-- The data follows --
/-!
# `Balaban1983to89.B7Prop5Induction` — B7 = T. Bałaban, *Averaging operations for lattice gauge
# theories*, Commun. Math. Phys. **98**, 17–51 (1985): the two operator-chain inductions
# (143)ⱼ ⇒ (143)ⱼ₊₁ [(144)–(146), p. 40] and (149)ⱼ ⇒ (149)ⱼ₊₁ [(150)–(151), p. 40; (152)–(155), p. 41]
# of Sect. D, kernel-checked

CITATION HEADER (lean-in-tree rule 2026-08-18).  Bib key `Balaban1985Averaging`; held PDF
`paper:balaban1985-cmp98-averaging` (journal page = PDF page + 16); renders read for this module:
`…/1985-cmp98-averaging-p023-x2.png` (p. 39), `p024-x2` (p. 40), `p025-x2` (p. 41); for v1.1 (unit b07-g3, 2026-08-18,
DIVERGENCE D-pv14.9: page locators only, every declaration byte-identical) also `p022-x2` (p. 38: (135) is the last
display of Proposition 4, "|C_k(U₀, A)| ≦ C₂|A|² < C₂α₁². (135)") and `p024-x2`/`p025-x2` re-read ((150)–(151) on
p. 40, (152)–(155) on p. 41).  This module is a
SIBLING of `…Balaban1983to89.B7` (typed statements of Props. 1–10; for Prop. 5 the Prop `B7.Prop5Printed`
and the closing numerics `B7.ineq145_bracket`, `B7.ineq155_sample`) and of the sibling in preparation
`…Balaban1983to89.B7Ineq148` (cell unit pv23: the one-step bound (148) from the Cauchy estimate + Schwarz
lemma — here (148) is a hypothesis).  Nothing landed is edited or restated; imports: Mathlib only.  WHAT IS REPRODUCED: the displayed inequalities (139)–(155) of pp. 39–41 quoted
VERBATIM in the docstrings, and the two INDUCTION STEPS of the printed proof of Proposition 5 re-derived by
the kernel at the level at which the paper argues — inequalities between non-negative bond functions pushed
through positive (= monotone, linear) averaging operators, followed by real arithmetic in `L⁻¹`.  NOTHING
of the series is asserted; the analytic inputs ((139) + Prop. 2, (143)ⱼ, (148), (149)ⱼ, (135), the chain
rule (153)) and the printed operator facts enter as HYPOTHESES (fields of the Prop-valued structures
`OpFacts`, `Hyp154`).  Cell records: pub-balaban GAPS C-B7-D (unit b07: every displayed step of Sect. D
re-derived by hand, incl. the operator facts "re-derived by counting (exact)"), N-B7-D144 (the coefficient
convention `C′₁ ↔ L²C′₁` from (144) on), G-B7-03/`ineq155_sample` (unit r1), C-pv19-1 (this module).
VALUE = kernel certificate of printed internal implications ("second engine"), NOT summit progress.

## What is printed (verbatim; `|·|` = sup norm resp. pointwise matrix norm, (19)–(20) p. 21)

p. 39: *"From (124) it is clear that we have the inequalities*
`|Q_{V₀}A| ≤ Q|A|, |Q″(V₀)A| ≤ C′₁L²α₀Q″|A|,` (139)
*where the operator `Q` is defined as in [2], and `Q″` is defined as*
`(Q″A)_c = Σ_{b ⊂ B(c₋)∪B(c₊)} L^{-d} A_b.` (140)
*The constant `C′₁` depends on `d` and `L`.  A composition of `k` operators `Q` is the operator `Q_k`.
The operators `Q″` do not compose in a simple way, but if we introduce an operator `Q″_k` by the formula*
`(Q″_kA)_c = Σ_{b ⊂ B^k(c₋)∪B^k(c₊)} η^d A_b,  c ⊂ Ω^{(k)},` (141)
*then we have the inequality* `|Q″Q″_jA| ≤ Q″Q″_j|A| ≤ 2dQ″_{j+1}|A|.` (142)
*Now we will prove by induction the bound* `|Q_j(U₀)A| ≤ Q_j|A| + 2C′₁α₀(Lʲη)²Q″_j|A|,  j ≤ k,` (143)"

p. 40: *"assuming that `U₀` satisfies the bound (52).  For `j = 1` it is a consequence of (139).  We
assume (143) for `j < k` and we have*
`|Q_{j+1}(U₀)A| = |Q(Ū₀ʲ)Q_j(U₀)A| ≤ Q|Q_j(U₀)A| + C′₁2α₀(Lʲη)²Q″|Q_j(U₀)A|`
`  ≤ Q(Q_j|A| + 2C′₁α₀(Lʲη)²Q″_j|A|) + C′₁2α₀(Lʲη)² · Q″(Q_j|A| + 2C′₁α₀(Lʲη)²Q″_j|A|)`
`  = Q_{j+1}|A| + 2C′₁α₀(Lʲη)²QQ″_j|A| + 2C′₁α₀(Lʲη)²Q″Q_j|A| + 4C′₁²α₀²(Lʲη)⁴Q″Q″_j|A|` (144)
*by (139) and Proposition 2.  Further using the inequalities (142), `QQ″_j|A| ≤ 2Q″_{j+1}|A|`, and
`Q″Q_j|A| ≤ Q″_{j+1}|A|`, we get*
`|Q_{j+1}(U₀)A| ≤ Q_{j+1}|A| + 2C′₁α₀(L^{j+1}η)²Q″_{j+1}|A| · (2L⁻² + L⁻² + 4dC′₁α₀L⁻⁴).` (145)
*Because `2L⁻² + L⁻² + 4dC′₁α₀L⁻⁴ ≤ ¾ + 4dC′₁L⁻⁴α₀ ≤ 1` if `16dC′₁L⁻⁴α₀ ≤ 1`, so the bound (143) is
proved for all `j ≤ k`.  For `j = k` we have*
`|Q_k(U₀)A| ≤ Q_k|A| + 2C′₁α₀Q″_k|A| ≤ (1 + 2C′₁α₀)Q″_k|A|,` (146)
*and this bound implies the required property, namely*
`(δ/δA_b)(Q_k(U₀)A)_c = Q_k(U₀; c, b),  |Q_k(U₀; c, b)| ≤ 1 + 2C′₁α₀.` (147)
*Now we will generalize it to the whole function `Q_k`.  It is enough to prove it for `C_k`.  For
one-step renormalization transformation we have the bound* `|⟨δC(V₀,A)/δA, δA⟩| ≤ C″₁|A|Q″|δA|` (148)
*following easily from general properties of the function `C(V₀,A)`.  The constant `C″₁` depends on `d`
and `L`.  We will prove that a similar bound holds for the functional derivative of `C_j(U₀,A)` for
arbitrary `j ≤ k`.  We will prove by induction that* `|⟨(δ/δA)C_j(U₀,A), δA⟩| ≤ C₃|A|Q″_j|δA|,` (149)
*where the configurations `A` are considered on `L^{-j}`-lattice and `C₃` is a positive constant
satisfying conditions which will be written later.  From the definition of the functions `Q_j(U₀,ηA)` we
have* `Q_{j+1}(U₀,ηA) = Q(Ū₀ʲ, Q_j(U₀,ηA)),  Q_j(U₀,ηA) = LʲηQ_j(U₀)A + C_j(U₀,LʲηA),` (150) *hence*
`Q_{j+1}(U₀,ηA) = … = L^{j+1}ηQ_{j+1}(U₀)A + C_{j+1}(U₀,L^{j+1}ηA),` (151)"

p. 41: *"and* `C_{j+1}(U₀,A) = LQ(Ū₀ʲ)C_j(U₀,L⁻¹A) + C(Ū₀ʲ, L⁻¹Q_j(U₀)A + C_j(U₀,L⁻¹A)),` (152)
*`A` is a field configuration considered on `L^{-(j+1)}Z^d`, `|A| < L^{j+1}ηα₁`.  Differentiation of the
above equality gives*
`⟨(δ/δA)C_{j+1}(U₀,A), δA⟩ = Q(Ū₀ʲ)⟨(δC_j/δA)(U₀,L⁻¹A), δA⟩`
`  + ⟨(δC/δA)(Ū₀ʲ, L⁻¹Q_j(U₀)A + C_j(U₀,L⁻¹A)), L⁻¹Q_j(U₀)δA + L⁻¹⟨(δC_j/δA)(U₀,L⁻¹A), δA⟩⟩.` (153)
*Using (143), (148), (149) we obtain the following bound:*
`|⟨(δ/δA)C_{j+1}(U₀,A), δA⟩| ≤ QC₃L⁻¹|A|Q″_j|δA| + C′₁2α₀(Lʲη)²Q″C₃L⁻¹|A|Q″_j|δA|`
`    + C″₁|L⁻¹Q_j(U₀)A + C_j(U₀,L⁻¹A)| · Q″|L⁻¹Q_j(U₀)δA + L⁻¹⟨(δC_j/δA)(U₀,L⁻¹A), δA⟩|`
`  ≤ C₃(2 − L⁻¹)L⁻¹|A|Q″_{j+1}|δA| + C′₁C₃2α₀2d(Lʲη)²L⁻¹|A|Q″_{j+1}|δA|`
`    + C″₁L⁻²(Q_j|A| + 2C′₁α₀(Lʲη)²Q″_j|A| + C₂L⁻¹|A|²) · Q″(Q_j|δA| + 2C′₁α₀(Lʲη)²Q″_j|δA| + C₃L⁻¹|A|Q″_j|δA|)`
`  ≤ C₃|A|Q″_{j+1}|δA|[1 − L⁻² + 4dC′₁α₀L⁻³]`
`    + C″₁L⁻²(1 + 4dC′₁α₀L⁻² + C₂L⁻¹α₁) · |A|(1 + 4dC′₁α₀L⁻² + 2dC₃L⁻¹α₁)Q″_{j+1}|δA|`
`  ≤ C₃|A|Q″_{j+1}|δA|[1 − L⁻² + 4dC′₁α₀L⁻³ + (C″₁L⁻²/C₃)(1 + 4dC′₁α₀L⁻² + C₂L⁻¹α₁ + 2dC₃L⁻¹α₁)²].` (154)
*This bound implies the inequality (149) for `j + 1` if*
`4dC′₁α₀L⁻¹ + (C″₁/C₃)(1 + 4dC′₁α₀L⁻² + C₂L⁻¹α₁ + 2dC₃L⁻¹α₁)² ≤ 1.` (155)
*This inequality is satisfied if `C₃ > C″₁` and `α₀, α₁` are sufficiently small, e.g., we may take
`C₃ = 6C″₁` and `α₀, α₁` satisfying `4dC′₁α₀L⁻¹ ≤ ⅓`, `(C₂L⁻¹ + 12dC″₁L⁻¹)α₁ ≤ ⅔`.  Thus we have proved*
[Proposition 5]".

## Modelling (what the symbols of this file stand for)

After the paper's rescaling ("the configurations `A` are considered on `L^{-j}`-lattice"), one induction
step `j → j+1` involves three sets of bonds: `B₀` = bonds of the fine lattice carrying `A`, `δA`
(the type of the non-negative functions `nA = |A_·|`, `nδ = |δA_·|`); `B₁` = bonds of the level-`j`
unit lattice, where `Q_j(U₀)A`, `Q_j|A|`, `Q″_j|A|`, `C_j(U₀,·)` and the pairing `⟨δC_j/δA, δA⟩` take
their values; `B₂` = bonds of the level-`j+1` unit lattice (the `L`-lattice of level `j`).  The linear
positive operators are `Qj = Q_j`, `Qj'' = Q″_j : (B₀ → ℝ) →ₗ[ℝ] (B₁ → ℝ)`, the one-step `Q`,
`Q'' = Q″ : (B₁ → ℝ) →ₗ[ℝ] (B₂ → ℝ)` of (139)–(140), and `Qj1 = Q_{j+1}`, `Qj1'' = Q″_{j+1} :
(B₀ → ℝ) →ₗ[ℝ] (B₂ → ℝ)`; positivity of their kernels is recorded as monotonicity.  The PRINTED
OPERATOR FACTS are the fields of `OpFacts` (hypotheses; the paper states them without proof, unit b07
re-derived them by counting, GAPS C-B7-D): (142); `QQ″_j ≤ κQ″_{j+1}` with `κ = 2` as printed on
p. 40 — while line 2 of (154) uses the SHARPER `κ = 2 − L⁻¹` (true: the one-step kernel `Q(c,·)` is
the tent `L^{-(d+1)}·min(m+1, 2L−1−m)` along the direction of `c`, so a fine bond is met with
multiplicity `≤ 2L − 1`; C-B7-D notes the same), whence the parameter `κ`; `Q″Q_j ≤ Q″_{j+1}`;
`QQ_j = Q_{j+1}` (p. 39, only `≤` on non-negative functions is used); the normalisations `Q_j1 = 1`,
`Q″_j1 = 2d` behind line 3 of (154) (`Q_j|A| ≤ |A|`, `Q″_j|A| ≤ 2d|A|`).  The analytic objects enter
ONLY through their pointwise norms, as real-valued functions with the printed bounds as hypotheses
(`Hyp154`): `s = (Lʲη)²` with `s ≤ L⁻²` (`j + 1 ≤ k`), `a = |A|` with `a ≤ α₁`
(`|A| < L^{j+1}ηα₁ ≤ α₁`), `qA = |Q_j(U₀)A|`, `qδ = |Q_j(U₀)δA|` with (143)ⱼ, `g = |⟨(δC_j/δA)(U₀,L⁻¹A), δA⟩|`
with (149)ⱼ at the configuration `L⁻¹A` (`|L⁻¹A| = L⁻¹a`), `cj = |C_j(U₀,L⁻¹A)|` with (135),
`p = |P|` the SUP norm of `P = L⁻¹Q_j(U₀)A + C_j(U₀,L⁻¹A)` (hypothesis `hp`: every uniform bound of the
pointwise norms bounds `p`), `r = |dP|` with `dP = L⁻¹Q_j(U₀)δA + L⁻¹⟨(δC_j/δA)(U₀,L⁻¹A), δA⟩`, and the
two terms `t₁`, `t₂` of the right side of (153) with `T = |⟨(δ/δA)C_{j+1}(U₀,A), δA⟩| ≤ t₁ + t₂`,
`t₁ ≤ Qg + 2C′₁α₀s·Q″g` ((139) + Prop. 2 for `V₀ = Ū₀ʲ`, exactly as in line 1 of (144)) and
`t₂ ≤ C″₁·p·Q″r` ((148) at `(Ū₀ʲ, P; dP)`; its domain condition `|P| < 2α₁Lʲη ≤ ½c₃` is the paper's,
C-B7-D).  The coefficient `2C′₁α₀(Lʲη)²` is taken as printed (N-B7-D144 explains the `L²`).

## What is kernel-checked

* `ineq144_145` : (143)ⱼ and line 1 of (144) ⇒ (145) with the bracket `κL⁻² + L⁻² + 4dC′₁α₀L⁻⁴`
  (`κ = 2` printed); `ineq145_close` : the bracket is `≤ 1` if `16dC′₁L⁻⁴α₀ ≤ 1`, `L ≥ 2`
  (same arithmetic as `B7.ineq145_bracket`, here as a polynomial inequality in `L⁻¹`);
  `ineq143_succ` : hence (143)ⱼ₊₁, using `(L^{j+1}η)² = L²s`;  `ineq146` : (146) at `j = k`.
* `ineq154_line2` : (153) + (143), (148), (149)ⱼ, (135) + the operator facts ⇒ line 2 of (154) (with the
  sup norm `|P|` and the factor `Q″(…)` already estimated as in line 3 — the paper does both in one
  breath); `ineq154_arith` : line 2 ⇒ line 3 ⇒ line 4 (`κ = 2 − L⁻¹`; needs exactly `L ≥ 2`,
  `s ≤ L⁻²`, `a ≤ α₁`, `C₃ > 0`); `ineq154` : the printed (154); `ineq149_succ` : (154) + (155) ⇒ (149)ⱼ₊₁;
  `ineq155_of_sample` : the sample constants of p. 41 imply (155) (`= B7.ineq155_sample` in substance:
  `⅓ + (1/6)(11/6)² = 193/216`).
* Remark `kappa_two_no_room` : with the cruder `κ = 2` of p. 40 the first term of line 3 is
  `C₃·2L⁻¹·|A|Q″_{j+1}|δA|`, which at `L = 2` already exhausts the budget `1` of (155) — the sharper
  `κ = 2 − L⁻¹` the paper silently uses in (154) is what makes `L = 2` admissible (any `L ≥ 3` works
  with `κ = 2` and a modified (155)); recorded, not an objection (the sharper fact is true, C-B7-D).
* `opFacts_nonvacuous`, `hyp154_nonvacuous` : the hypothesis structures are satisfiable (identity
  operators on one bond, resp. the zero data), so none of the implications is vacuous.
-/

namespace Literature.MathematicalPhysics.QuantumFieldTheory.Balaban1983to89.B7Prop5Induction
-- The data concluded --
Goal of the exercise: Write out exactly, please, the lines beginning at the start of the material and ending with the line that holds "page + 16);", both included.

Exercise solution:
/-!
# `Balaban1983to89.B7Prop5Induction` — B7 = T. Bałaban, *Averaging operations for lattice gauge
# theories*, Commun. Math. Phys. **98**, 17–51 (1985): the two operator-chain inductions
# (143)ⱼ ⇒ (143)ⱼ₊₁ [(144)–(146), p. 40] and (149)ⱼ ⇒ (149)ⱼ₊₁ [(150)–(151), p. 40; (152)–(155), p. 41]
# of Sect. D, kernel-checked

CITATION HEADER (lean-in-tree rule 2026-08-18).  Bib key `Balaban1985Averaging`; held PDF
`paper:balaban1985-cmp98-averaging` (journal page = PDF page + 16); renders read for this module:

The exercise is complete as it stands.